Experimental data from any Multi-Armed Bandit (MAB)-like task.
data [data.frame]
| subid | block | trial | object_1 | object_2 | object_3 | object_4 | reward_1 | reward_2 | reward_3 | reward_4 | action |
| 1 | 1 | 1 | A | B | C | D | 20 | 0 | 60 | 40 | A |
| 1 | 1 | 2 | A | B | C | D | 20 | 40 | 60 | 80 | B |
| 1 | 1 | 3 | A | B | C | D | 20 | 0 | 60 | 40 | C |
| 1 | 1 | 4 | A | B | C | D | 20 | 40 | 60 | 80 | D |
| .. | .. | .. | .. | .. | .. | .. | .. | .. | .. | .. | .. |
Each row must contain all information relevant to that trial for running a decision-making task (e.g., multi-armed bandit) as well as the feedback received.

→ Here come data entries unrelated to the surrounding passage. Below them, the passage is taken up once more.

import Summits.QuantumFields.YangMills.Theorems.BalabanUVNodesN12MinimiserFamilyKnitRowThm1Letters
import Literature.MathematicalPhysics.QuantumFieldTheory.Balaban1983to89.B15Prop1Thm1RowsOfExistsUniquePos
import HarnessLib

/-!
# BalabanUVNodes ∕ N12 — THE KNIT's (J0′) ROW FROM TWO CLOSED [15] LETTERS, FED ON THE NORMALISED SLICE: the εreg-uniform (J0′) junction at `𝐁_k(Z)` with its per-base-field rows
# (E) ∕ (T1@q₀) DISCHARGED by the lane's `B15Prop1Thm1RowsOfExistsUnique` ([15] Thm 1 read ONCE, instance-independently, over NODE 00's torus class) and NO per-base-field
# hypothesis left — the datum letter becomes an antecedent of the conclusion, per base field, on a COMPACT slice (the repair side of the lane's LOCATED-GAUGE-ORBIT)
# ([Balaban1985Variational] (1) p.277, (2)–(7) p.278, Thm 1 (8) p.279, Sect. C (44)–(48) p.285, (81)–(83) p.290, Sect. G pp.305–307, (181) p.307, Prop. 9 (190) p.309;
# [Balaban1989LargeFieldI] (1.74) p.192, p.193 ll.14–20, Prop. 1 p.194; [Balaban1985RegularSpaces] (1.3)–(1.9) p.77; [Balaban1989LargeFieldII] p.357, (1.7)–(1.9) p.358,
# (1.12)–(1.13) p.359; [Balaban1988Convergent] (2.1)–(2.2) pp.254–255, (2.10)–(2.13) pp.256–257, (2.18) p.257; [Balaban1985Averaging] (9) p.18, Prop. 2 (52)–(54) p.26,
# (122)–(126) p.36; [Balaban1987RG1] (0.4) p.253)

Cell `pub-ymgap` (HUMAN RULINGS D-0062 ∕ D-0149), seat `pub-ymgap-dag-n12-d` g25 (R134 N12 [B15] s2 = by-name knit at the record; census item E1 = the (J0′) row; count-neutral helper of K1⁹
`stmt-QuantumFields-27364`, `--kind proof --supports … --as helper`).  THEOREMS ONLY (0 `def`, 0 `instance`, 0 `sorry`); compositions BY NAME plus finite-dimensional continuity
bookkeeping.  Fifth leaf of the junction family `N12MinimiserFamilyKnitRow` (p707982) ∕ `…KnitRowTower` (p711030 + p721314) ∕ `…KnitRowThreshold` (p724291) ∕ `…KnitRowThresholdUniform`
(p726412) — own leaf for the 400-line rule.

WHY (the lane's LOCATED-GAUGE-ORBIT, dag-n12-c g27, 2026-08-29).  The junctions of record ask their per-base-field rows for EVERY base field of the CLOSED guard `|V_k(∂p′) − 1| ≤ eR`
on `(Z ∩ Λᶜ)^{(k)}` — a gauge-INVARIANT set — while the rows that are not [15] Thm 1 (the gauge letter (δ), resp. U3's DATUM letter «`ext V_k` is `ρn`-flat on `𝒞`») are NOT gauge
invariant: a pure gauge `1^g` with `g = −1` at one `k`-site off the `Λ`-shell lies in the guard and violates them (`dist1 = 2`).  So a hypothesis «∀ V_k ∈ guard, rows» can never be
discharged: those junctions are honest but VACUOUS AS CONSUMED.  Print (p. 194: «it is natural to consider it on orbits of this group») normalises the datum FIRST.

WHAT.  This file feeds this seat's general-`K` twin (C″) `N12MinimiserFamilyAtRecordBjTowerDatumLettersUniform.hMin_atRecord_Bj_of_printLetters_ofClassDatumLettersUniform` (over the
lane's U3 p725063: dag-n12-w3's (σ)_N residual gauge INSIDE) on the NORMALISED SLICE `K′ := {closed guard ≤ eR} ∩ {V_k | ∀ c ∈ 𝒞, dist1 ((ext V_k) c) ≤ ρn}` — COMPACT: the
configuration space `(bonds → SU(2))` is compact, the guard is closed (`isCompact_setOf_plaqLeOn`), and the datum slice is closed because `V_k ↦ (ext V_k)(c)` =
`(extend (pts k Λ) (shellGauge V_k lo hi) V_k)(c)` is CONTINUOUS (the parent p731210's §0, opened here by name: parallel transports along the fixed shell words of p. 193, finitely many products ∕ inverses in `SU(2)`, case splits
on sites and bonds only).  On `K′` every per-base-field row of (C″) is a THEOREM: (E) and (T1@q₀) by the lane's `thm1Rows_atZ_of_thm1TorusClass_existsUnique` (ι := Unit, strict guard
`< 2eR` from `≤ eR`) from the two CLOSED instance-independent [15] letters `h15T` ((8)) ∕ `h15EUT` (existence ∕ uniqueness modulo tower-central gauges); the datum's scale-`k` plaquette
regularity on `Z` from the guard and the p. 193 extension (`dist1_plaqHol_extend_shellGauge_le`, as in the junctions of record); the datum letter by membership.  RESULT (E1, knit side):

  ★ `exists_R_hMinRow_of_thm1Letters_onDatumSlice_pos`: after the per-height letters, (σ)_N's numerics, dag-n12-w6's region geometry `𝒞 N hGN hN1 hM₁ hGmem` and the two [15] letters —
  all displayed ONCE per (instance, height) — there is `δ₀ > 0` such that for every fine window + geometry rows (12Q v11's `hn hN5 hlohi hbox hZ hcE`), guard radius `eR` within the budget,
  extension `ext`, bound `𝓐₀ > 1`, class tolerance `εr` (five rows) tied to `eR` by [15]'s comparability rows `(c_E+1)·2eR ≤ a₁`, `B₃(c_E+1)·2eR ≤ εr < ε₀ ≤ a₀`, and datum bond
  tolerance `ρn ≥ 0` with U3's «`T(ρn, εr) ≤ δ₀`» row, WITH NO PER-BASE-FIELD HYPOTHESIS:
  `∃ R > 0, ∀ V_k, PlaqSmallOn (plaqsInside (pts k (Z ∩ Λᶜ))) eR V_k → (∀ c ∈ 𝒞, dist1 ((ext V_k) c) ≤ ρn) → <12Q ∕ 12X-W v11 hMin ∀-body at V_k, radius R, bound 𝓐₀, class at εr>`.

The remaining antecedent is print's normalisation of the datum; it is removed downstream, NOT here, by GAUGE COVARIANCE of the `hMin` body along the `k`-gauge orbit (the lane's INTENT-2
`B15Prop1MinimiserFamilyGaugeCovariance.hMinBody_gaugeAct_atRecord`: radius `R∕6`, bound `4𝓐₀`) composed with dag-n12-w6's normalising gauge (`B15Prop1DatumGaugeNormalisation`).


LENGTH-GUARDED EDITION, typed by the lane dag-n12-c g29 on dag-n12-d's text (⚑ A2 self-report «LOCATED-H15EUT-LENGTH-ZERO», kernel: `B15Prop1Thm1LetterLengthZero.not_thm1TorusClassEU_allLengths`): the closed [15] letter
`h15EUT` of the parent edition quantifies ALL lengths `k' ≤ m + K`; at `k' = 0` (empty (2.18) index, empty determining set) its uniqueness clause is false (flat configuration vs its centre
twist), so the parent theorem is vacuous as typed.  THIS EDITION displays `h15EUT⁺` — the same letter at print's lengths `0 < k'` — and keys on the lane's
`B15Prop1Thm1RowsOfExistsUniquePos.thm1Rows_atZ_of_thm1TorusClass_existsUnique_pos`; everything else is the parent's text byte for byte.

HONEST FRAMING ∕ LOCATED.  One composition by name + continuity bookkeeping; [15] Thm 1 ((8), existence, uniqueness) stays DISPLAYED as the two closed letters `h15T`∕`h15EUT⁺` (`h15T` =
K0⁷'s (R)-shape, on the DAG; `h15EUT⁺` = [15] Thm 1 (E∕U) at `0 < k'` — NO producer in the tree, orphan edge N07→N12); the normalisation antecedent is displayed per base field inside the conclusion; `δ₀`, `R`, `ρ″`, `εH`, `B` = EXISTENCE constants
per (instance, height) (census U4: print's volume-uniform (46)∕(83) and `k`-uniformity NOT claimed); nothing of Bałaban's estimates asserted; N12 NOT discharged; K1⁹ NOT closed; counts
unmoved; one finite 𝕋⁴ programme at fixed `ε = L^{-K}` — R4 closes only the conditional rung `BalabanLadder.UV`; no summit statement is proved here and NOT the Yang–Mills mass gap
(Clay); nothing continuum ∕ ℝ⁴ ∕ OS.
-/

noncomputable section
/-- **The time-`t` slice of a strong `ε`-neck at scale `Q` is an `ε`-neck of radius `Q^{-1/2}`**
(take `s = 0`: `evolvingNeckMetric 0 = standardNeckMetric` and `(Q^{-1/2})⁻² = Q`).
[cite: ChenZhu2006, §5, p. 26, canonical neighborhood assumption (a)] -/
theorem IsStrongEpsNeck.isEpsNeck (h : IsStrongEpsNeck m g S B t Q ε) :
    IsEpsNeck m (g t) B ε (Real.sqrt Q)⁻¹ := by
  obtain ⟨ψ, hψ, hrange, hclose⟩ := h.exists_neckChart
  refine ⟨⟨h.pos.1, inv_pos.2 (Real.sqrt_pos.2 h.pos.2)⟩, h.isOpen, ψ, hψ, hrange, ?_⟩
  have h0 := hclose 0 ⟨by norm_num, le_rfl⟩
  rw [evolvingNeckMetric_zero, zero_div, add_zero] at h0
  have hQ : ((Real.sqrt Q)⁻¹)⁻¹ ^ 2 = Q := by
    rw [inv_inv, Real.sq_sqrt h.pos.2.le]
  rwa [hQ]

/-- **Non-vacuity / the model case**: for the shrinking cylinder `s ↦ evolvingNeckMetric s` on
`Sᵐ × ℝ`, on the time set `[-1, 0]`, the strip `Sᵐ × (-ε⁻¹, ε⁻¹)` is a strong `ε`-neck at time
`0` and scale `1`, for every `ε > 0` (chart: the inclusion; closeness `0`).
[cite: ChenZhu2006, §5, p. 26, canonical neighborhood assumption (a)] -/
theorem isStrongEpsNeck_evolvingNeckMetric (m : ℕ) {ε : ℝ} (hε : 0 < ε) :
    IsStrongEpsNeck m (fun s ↦ evolvingNeckMetric (m := m) (EuclideanSpace ℝ (Fin (m + 1))) s)
      (Icc (-1 : ℝ) 0) (neckStrip (EuclideanSpace ℝ (Fin (m + 1))) ε⁻¹ : Set ((𝕊 m) × ℝ)) 0 1 ε := by
  refine ⟨⟨hε, one_pos⟩, by norm_num, (neckStrip (EuclideanSpace ℝ (Fin (m + 1))) ε⁻¹).2,
    Subtype.val, Manifold.IsSmoothEmbedding.of_opens _, Subtype.range_coe, fun s hs ↦ ?_⟩
  simp only [zero_add, div_one]
  exact isEpsCloseAlong_self_subtypeVal _ hε.le

end Strong

end Literature.Geometry.Riemannian

end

In this type of paradigm, the rewards associated with possible actions must be explicitly written in the table for every trial (aka, tabular case, see Sutton & Barto, 2018, Chapter 2).
Sutton, R. S., & Barto, A. G. (2018). Reinforcement Learning: An Introduction (2nd ed). MIT press.